[Collected data]
=== Section Start ===

import Mathlib
import HarnessLib
import Literature.Probability.MarkovChains.TotalVariation

/-!
# The two-state chain: `π = (q, p)/(p+q)`, `Δ_{t+1} = (1−p−q)Δ_t`, eigenvalue `1 − p − q`, exact total-variation decay (Levin–Peres–Wilmer Example 1.1, Remark 1.2)

HONEST FRAMING: exact (Metropolis-corrected) sampling algorithms for lattice gauge theory; figures
of merit are autocorrelation/cost numbers at stated couplings and volumes; no continuum-physics claim.

Conventions of `TotalVariation.lean` / `MetropolisHastings.lean`: ROW kernel `P : X → X → ℝ`,
`stepLaw P μ = μP`, `lawAt P μ t = μPᵗ`, `tvDist`, `IsRowStochastic`, `IsStationary`,
`DetailedBalance`.  Source: D. A. Levin, Y. Peres (with E. L. Wilmer), *Markov Chains and Mixing
Times*, 2nd ed., AMS 2017 [LevinPeres2017], §1.1 Example 1.1 (the frog on two lily pads),
eqs. (1.2)–(1.9), and Remark 1.2, pp. 3–4.  Everything is PROVED (0 named facts).  States:
`0 = e` (east), `1 = w` (west) in `Fin 2`.

* `twoStateKernel p q` — **eq. (1.2)** `P = [[1−p, p], [q, 1−q]]` [cite: LevinPeres2017, §1.1
  Example 1.1, eq. (1.2)]; `twoStateKernel_isRowStochastic` (`0 ≤ p, q ≤ 1`);
* `twoStateLaw p q` — `π(e) = q/(p+q)`, `π(w) = p/(p+q)` [cite: LevinPeres2017, §1.1 Example 1.1
  (display after (1.7))]; `twoStateLaw_detailedBalance`, `twoStateLaw_isStationary` (`p + q ≠ 0`),
  `sum_twoStateLaw`;
* **EQ. (1.8)** `LevinPeres2017_eq_1_8` — `Δ_{t+1} = (1 − p − q)Δ_t` for `Δ_t = μ_t(e) − q/(p+q)`
  and any initial probability vector `μ_0`; **REMARK 1.2** `LevinPeres2017_remark_1_2` —
  `Δ_t = (1−p−q)ᵗ Δ_0`, and `twoStateKernel_mulVec_eigen` — `1 − p − q` is an eigenvalue of `P`
  (right eigenvector `(p, −q)ᵀ`) [cite: LevinPeres2017, §1.1 eq. (1.8), Remark 1.2];
* **EQ. (1.9)** `LevinPeres2017_eq_1_9` — for `0 < p < 1`, `0 < q < 1`: `μ_t(e) → q/(p+q)` and
  `μ_t(w) → p/(p+q)` for any initial distribution [cite: LevinPeres2017, §1.1 eq. (1.9)];
* `tvDist_lawAt_twoState` — the exact profile `‖μ_t − π‖_TV = |1−p−q|ᵗ·|μ_0(e) − π(e)|`
  [cite: LevinPeres2017, §1.1 Remark 1.2 ("this eigenvalue determines the rate of convergence in
  (1.9)") with §4.1 Prop. 4.2].

Context (cell pub-lqcd, venture LatticeQCDFlow): the two-state chain is the exactly solvable model
of a single accept/reject bit; `1 − p − q` is its one nontrivial autocorrelation mode, and the
closed form above is the calibration point for integrated-autocorrelation estimators.
-/

namespace Literature.Probability.MarkovChains

open Finset Matrix Filter Topology

/-- **Eq. (1.2)**: the frog's transition matrix `P(e,e) = 1−p`, `P(e,w) = p`, `P(w,e) = q`,
`P(w,w) = 1−q` (`0 = e`, `1 = w`). [cite: LevinPeres2017, §1.1 Example 1.1, eq. (1.2)] -/
def twoStateKernel (p q : ℝ) : Fin 2 → Fin 2 → ℝ :=
  fun x y => ![![1 - p, p], ![q, 1 - q]] x y

/-- The stationary distribution `π(e) = q/(p+q)`, `π(w) = p/(p+q)`. [cite: LevinPeres2017, §1.1
Example 1.1 (the display after eq. (1.7))] -/
noncomputable def twoStateLaw (p q : ℝ) : Fin 2 → ℝ := ![q / (p + q), p / (p + q)]

/-- `P(e,e) = 1 − p`. [cite: LevinPeres2017, §1.1 eq. (1.2)] -/
@[simp] theorem twoStateKernel_zero_zero (p q : ℝ) : twoStateKernel p q 0 0 = 1 - p := rfl

/-- `P(e,w) = p`. [cite: LevinPeres2017, §1.1 eq. (1.2)] -/
@[simp] theorem twoStateKernel_zero_one (p q : ℝ) : twoStateKernel p q 0 1 = p := rfl

/-- `P(w,e) = q`. [cite: LevinPeres2017, §1.1 eq. (1.2)] -/
@[simp] theorem twoStateKernel_one_zero (p q : ℝ) : twoStateKernel p q 1 0 = q := rfl

/-- `P(w,w) = 1 − q`. [cite: LevinPeres2017, §1.1 eq. (1.2)] -/
@[simp] theorem twoStateKernel_one_one (p q : ℝ) : twoStateKernel p q 1 1 = 1 - q := rfl

/-- `π(e) = q/(p+q)`. [cite: LevinPeres2017, §1.1 Example 1.1] -/
@[simp] theorem twoStateLaw_zero (p q : ℝ) : twoStateLaw p q 0 = q / (p + q) := rfl

/-- `π(w) = p/(p+q)`. [cite: LevinPeres2017, §1.1 Example 1.1] -/
@[simp] theorem twoStateLaw_one (p q : ℝ) : twoStateLaw p q 1 = p / (p + q) := rfl

/-- `P` is a transition matrix for `0 ≤ p ≤ 1`, `0 ≤ q ≤ 1`. [cite: LevinPeres2017, §1.1
Example 1.1] -/
theorem twoStateKernel_isRowStochastic {p q : ℝ} (hp0 : 0 ≤ p) (hp1 : p ≤ 1) (hq0 : 0 ≤ q)
    (hq1 : q ≤ 1) : IsRowStochastic (twoStateKernel p q) := by
  refine ⟨fun x y => ?_, fun x => ?_⟩
  · fin_cases x <;> fin_cases y <;> simp <;> linarith
  · fin_cases x <;> simp [Fin.sum_univ_two]

/-- The rows of `P` sum to `1` (for all `p, q`). [cite: LevinPeres2017, §1.1 Example 1.1,
eq. (1.2)] -/
theorem sum_twoStateKernel (p q : ℝ) (x : Fin 2) : ∑ y, twoStateKernel p q x y = 1 := by
  fin_cases x <;> simp [Fin.sum_univ_two]

/-- `π(e) + π(w) = 1` (`p + q ≠ 0`). [cite: LevinPeres2017, §1.1 Example 1.1] -/
theorem sum_twoStateLaw {p q : ℝ} (hpq : p + q ≠ 0) : ∑ x, twoStateLaw p q x = 1 := by
  rw [Fin.sum_univ_two, twoStateLaw_zero, twoStateLaw_one, ← add_div, add_comm, div_self hpq]

/-- Every two-state chain is reversible with respect to `π`: `π(e)P(e,w) = qp/(p+q) = π(w)P(w,e)`.
[cite: LevinPeres2017, §1.1 Example 1.1 with §1.6 eq. (1.29)] -/
theorem twoStateLaw_detailedBalance (p q : ℝ) :
    DetailedBalance (twoStateLaw p q) (twoStateKernel p q) := by
  intro x y
  fin_cases x <;> fin_cases y <;> simp <;> ring

/-- **`π = πP`**: `π` is stationary (`p + q ≠ 0`; "any such limit distribution `π` must satisfy
`π = πP`, which implies … `π(e) = q/(p+q)`, `π(w) = p/(p+q)`"). [cite: LevinPeres2017, §1.1
Example 1.1 (the display after eq. (1.7))] -/
theorem twoStateLaw_isStationary (p q : ℝ) : IsStationary (twoStateLaw p q) (twoStateKernel p q) :=
  (twoStateLaw_detailedBalance p q).isStationary (sum_twoStateKernel p q)

/-- One step of the law at `e`: `μ_{t+1}(e) = μ_t(e)(1−p) + μ_t(w)q`. [cite: LevinPeres2017, §1.1
eqs. (1.4), (1.6)] -/
theorem stepLaw_twoState_zero (p q : ℝ) (μ : Fin 2 → ℝ) :
    stepLaw (twoStateKernel p q) μ 0 = μ 0 * (1 - p) + μ 1 * q := by
  simp [stepLaw, Fin.sum_univ_two]

/-- One step of the law at `w`: `μ_{t+1}(w) = μ_t(e)p + μ_t(w)(1−q)`. [cite: LevinPeres2017, §1.1
eqs. (1.5), (1.6)] -/
theorem stepLaw_twoState_one (p q : ℝ) (μ : Fin 2 → ℝ) :
    stepLaw (twoStateKernel p q) μ 1 = μ 0 * p + μ 1 * (1 - q) := by
  simp [stepLaw, Fin.sum_univ_two]

/-- Mass is conserved: `μ_t(e) + μ_t(w) = μ_0(e) + μ_0(w)`. [cite: LevinPeres2017, §1.1 eq. (1.7)
(`μ_t = μ_0Pᵗ` is a distribution)] -/
theorem lawAt_twoState_sum (p q : ℝ) (μ : Fin 2 → ℝ) (t : ℕ) :
    lawAt (twoStateKernel p q) μ t 0 + lawAt (twoStateKernel p q) μ t 1 = μ 0 + μ 1 := by
  induction t with
  | zero => simp [lawAt_zero]
  | succ t ih =>
    rw [lawAt_succ, stepLaw_twoState_zero, stepLaw_twoState_one, ← ih]
    ring

/-- **EQ. (1.8): `Δ_{t+1} = μ_t(e)(1−p) + (1 − μ_t(e))q − q/(p+q) = (1 − p − q)Δ_t`** for
`Δ_t = μ_t(e) − q/(p+q)` and an initial probability vector `μ_0` (`p + q ≠ 0`).
[cite: LevinPeres2017, §1.1 eq. (1.8)] -/
theorem LevinPeres2017_eq_1_8 {p q : ℝ} (hpq : p + q ≠ 0) {μ : Fin 2 → ℝ} (hμ : μ 0 + μ 1 = 1)
    (t : ℕ) :
    lawAt (twoStateKernel p q) μ (t + 1) 0 - q / (p + q) =
      (1 - p - q) * (lawAt (twoStateKernel p q) μ t 0 - q / (p + q)) := by
  have hmass := lawAt_twoState_sum p q μ t
  rw [hμ] at hmass
  rw [lawAt_succ, stepLaw_twoState_zero, show lawAt (twoStateKernel p q) μ t 1 =
    1 - lawAt (twoStateKernel p q) μ t 0 by linarith]
  field_simp
  ring

/-- **REMARK 1.2: `Δ_t = (1 − p − q)ᵗ Δ_0`.** [cite: LevinPeres2017, §1.1 Remark 1.2] -/
theorem LevinPeres2017_remark_1_2 {p q : ℝ} (hpq : p + q ≠ 0) {μ : Fin 2 → ℝ}
    (hμ : μ 0 + μ 1 = 1) (t : ℕ) :
    lawAt (twoStateKernel p q) μ t 0 - q / (p + q) = (1 - p - q) ^ t * (μ 0 - q / (p + q)) := by
  induction t with
  | zero => simp [lawAt_zero]
  | succ t ih => rw [LevinPeres2017_eq_1_8 hpq hμ, ih, pow_succ]; ring

/-- **REMARK 1.2: "`1 − p − q` is an eigenvalue of the frog's transition matrix `P`"** — with right
eigenvector `(p, −q)ᵀ`. [cite: LevinPeres2017, §1.1 Remark 1.2] -/
theorem twoStateKernel_mulVec_eigen (p q : ℝ) :
    (Matrix.of (twoStateKernel p q)) *ᵥ ![p, -q] = (1 - p - q) • ![p, -q] := by
  funext x
  fin_cases x <;> simp [mulVec, dotProduct, Fin.sum_univ_two] <;> ring

/-- The law at `w`: `μ_t(w) − p/(p+q) = −Δ_t`. [cite: LevinPeres2017, §1.1 eq. (1.9) (the second
limit)] -/
theorem lawAt_twoState_one_sub {p q : ℝ} (hpq : p + q ≠ 0) {μ : Fin 2 → ℝ} (hμ : μ 0 + μ 1 = 1)
    (t : ℕ) :
    lawAt (twoStateKernel p q) μ t 1 - p / (p + q) =
      -(lawAt (twoStateKernel p q) μ t 0 - q / (p + q)) := by
  have hmass := lawAt_twoState_sum p q μ t
  rw [hμ] at hmass
  have h1 : q / (p + q) + p / (p + q) = 1 := by rw [← add_div, add_comm, div_self hpq]
  linarith

/-- **EQ. (1.9): when `0 < p < 1` and `0 < q < 1`, `μ_t(e) → q/(p+q)` and `μ_t(w) → p/(p+q)` for
any initial distribution `μ_0`** (`|1 − p − q| < 1`). [cite: LevinPeres2017, §1.1 eq. (1.9)] -/
theorem LevinPeres2017_eq_1_9 {p q : ℝ} (hp0 : 0 < p) (hp1 : p < 1) (hq0 : 0 < q) (hq1 : q < 1)
    {μ : Fin 2 → ℝ} (hμ : μ 0 + μ 1 = 1) :
    Tendsto (fun t => lawAt (twoStateKernel p q) μ t 0) atTop (𝓝 (q / (p + q))) ∧
      Tendsto (fun t => lawAt (twoStateKernel p q) μ t 1) atTop (𝓝 (p / (p + q))) := by
  have hpq : p + q ≠ 0 := by linarith
  have habs : |1 - p - q| < 1 := by rw [abs_lt]; constructor <;> linarith
  have hpow : Tendsto (fun t : ℕ => (1 - p - q) ^ t * (μ 0 - q / (p + q))) atTop (𝓝 0) := by
    have h := (tendsto_pow_atTop_nhds_zero_of_abs_lt_one habs).mul_const (μ 0 - q / (p + q))
    rwa [zero_mul] at h
  have h0 : Tendsto (fun t => lawAt (twoStateKernel p q) μ t 0) atTop (𝓝 (q / (p + q))) := by
    have h := hpow.add_const (q / (p + q))
    rw [zero_add] at h
    refine h.congr fun t => ?_
    have := LevinPeres2017_remark_1_2 hpq hμ t
    linarith
  refine ⟨h0, ?_⟩
  have h := (h0.const_sub 1)
  have h1 : 1 - q / (p + q) = p / (p + q) := by field_simp; ring
  rw [h1] at h
  refine h.congr fun t => ?_
  have hmass := lawAt_twoState_sum p q μ t
  rw [hμ] at hmass
  linarith

/-- **The exact total-variation profile: `‖μ_t − π‖_TV = |1 − p − q|ᵗ · |μ_0(e) − π(e)|`** for an
initial probability vector `μ_0` (`p + q ≠ 0`): the two deviations are `±Δ_t`.
[cite: LevinPeres2017, §1.1 Remark 1.2 ("this eigenvalue determines the rate of convergence in
(1.9)") with §4.1 eq. (4.1) / Prop. 4.2 (`‖μ − ν‖_TV = ½ Σ|μ(x) − ν(x)|`)] -/
theorem tvDist_lawAt_twoState {p q : ℝ} (hpq : p + q ≠ 0) {μ : Fin 2 → ℝ} (hμ : μ 0 + μ 1 = 1)
    (t : ℕ) :
    tvDist (lawAt (twoStateKernel p q) μ t) (twoStateLaw p q) =
      |1 - p - q| ^ t * |μ 0 - q / (p + q)| := by
  unfold tvDist
  rw [Fin.sum_univ_two, twoStateLaw_zero, twoStateLaw_one, lawAt_twoState_one_sub hpq hμ, abs_neg,
    LevinPeres2017_remark_1_2 hpq hμ, abs_mul, abs_pow]
  ring

end Literature.Probability.MarkovChains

=== Section End ===

= Exercise instructions =
Give back exactly the lines above, from the line containing "theorem stepLaw_twoState_one (p" through the line containing "eigenvalue of the", with both end lines and nothing more.

= Task response =
theorem stepLaw_twoState_one (p q : ℝ) (μ : Fin 2 → ℝ) :
    stepLaw (twoStateKernel p q) μ 1 = μ 0 * p + μ 1 * (1 - q) := by
  simp [stepLaw, Fin.sum_univ_two]

/-- Mass is conserved: `μ_t(e) + μ_t(w) = μ_0(e) + μ_0(w)`. [cite: LevinPeres2017, §1.1 eq. (1.7)
(`μ_t = μ_0Pᵗ` is a distribution)] -/
theorem lawAt_twoState_sum (p q : ℝ) (μ : Fin 2 → ℝ) (t : ℕ) :
    lawAt (twoStateKernel p q) μ t 0 + lawAt (twoStateKernel p q) μ t 1 = μ 0 + μ 1 := by
  induction t with
  | zero => simp [lawAt_zero]
  | succ t ih =>
    rw [lawAt_succ, stepLaw_twoState_zero, stepLaw_twoState_one, ← ih]
    ring

/-- **EQ. (1.8): `Δ_{t+1} = μ_t(e)(1−p) + (1 − μ_t(e))q − q/(p+q) = (1 − p − q)Δ_t`** for
`Δ_t = μ_t(e) − q/(p+q)` and an initial probability vector `μ_0` (`p + q ≠ 0`).
[cite: LevinPeres2017, §1.1 eq. (1.8)] -/
theorem LevinPeres2017_eq_1_8 {p q : ℝ} (hpq : p + q ≠ 0) {μ : Fin 2 → ℝ} (hμ : μ 0 + μ 1 = 1)
    (t : ℕ) :
    lawAt (twoStateKernel p q) μ (t + 1) 0 - q / (p + q) =
      (1 - p - q) * (lawAt (twoStateKernel p q) μ t 0 - q / (p + q)) := by
  have hmass := lawAt_twoState_sum p q μ t
  rw [hμ] at hmass
  rw [lawAt_succ, stepLaw_twoState_zero, show lawAt (twoStateKernel p q) μ t 1 =
    1 - lawAt (twoStateKernel p q) μ t 0 by linarith]
  field_simp
  ring

/-- **REMARK 1.2: `Δ_t = (1 − p − q)ᵗ Δ_0`.** [cite: LevinPeres2017, §1.1 Remark 1.2] -/
theorem LevinPeres2017_remark_1_2 {p q : ℝ} (hpq : p + q ≠ 0) {μ : Fin 2 → ℝ}
    (hμ : μ 0 + μ 1 = 1) (t : ℕ) :
    lawAt (twoStateKernel p q) μ t 0 - q / (p + q) = (1 - p - q) ^ t * (μ 0 - q / (p + q)) := by
  induction t with
  | zero => simp [lawAt_zero]
  | succ t ih => rw [LevinPeres2017_eq_1_8 hpq hμ, ih, pow_succ]; ring

/-- **REMARK 1.2: "`1 − p − q` is an eigenvalue of the frog's transition matrix `P`"** — with right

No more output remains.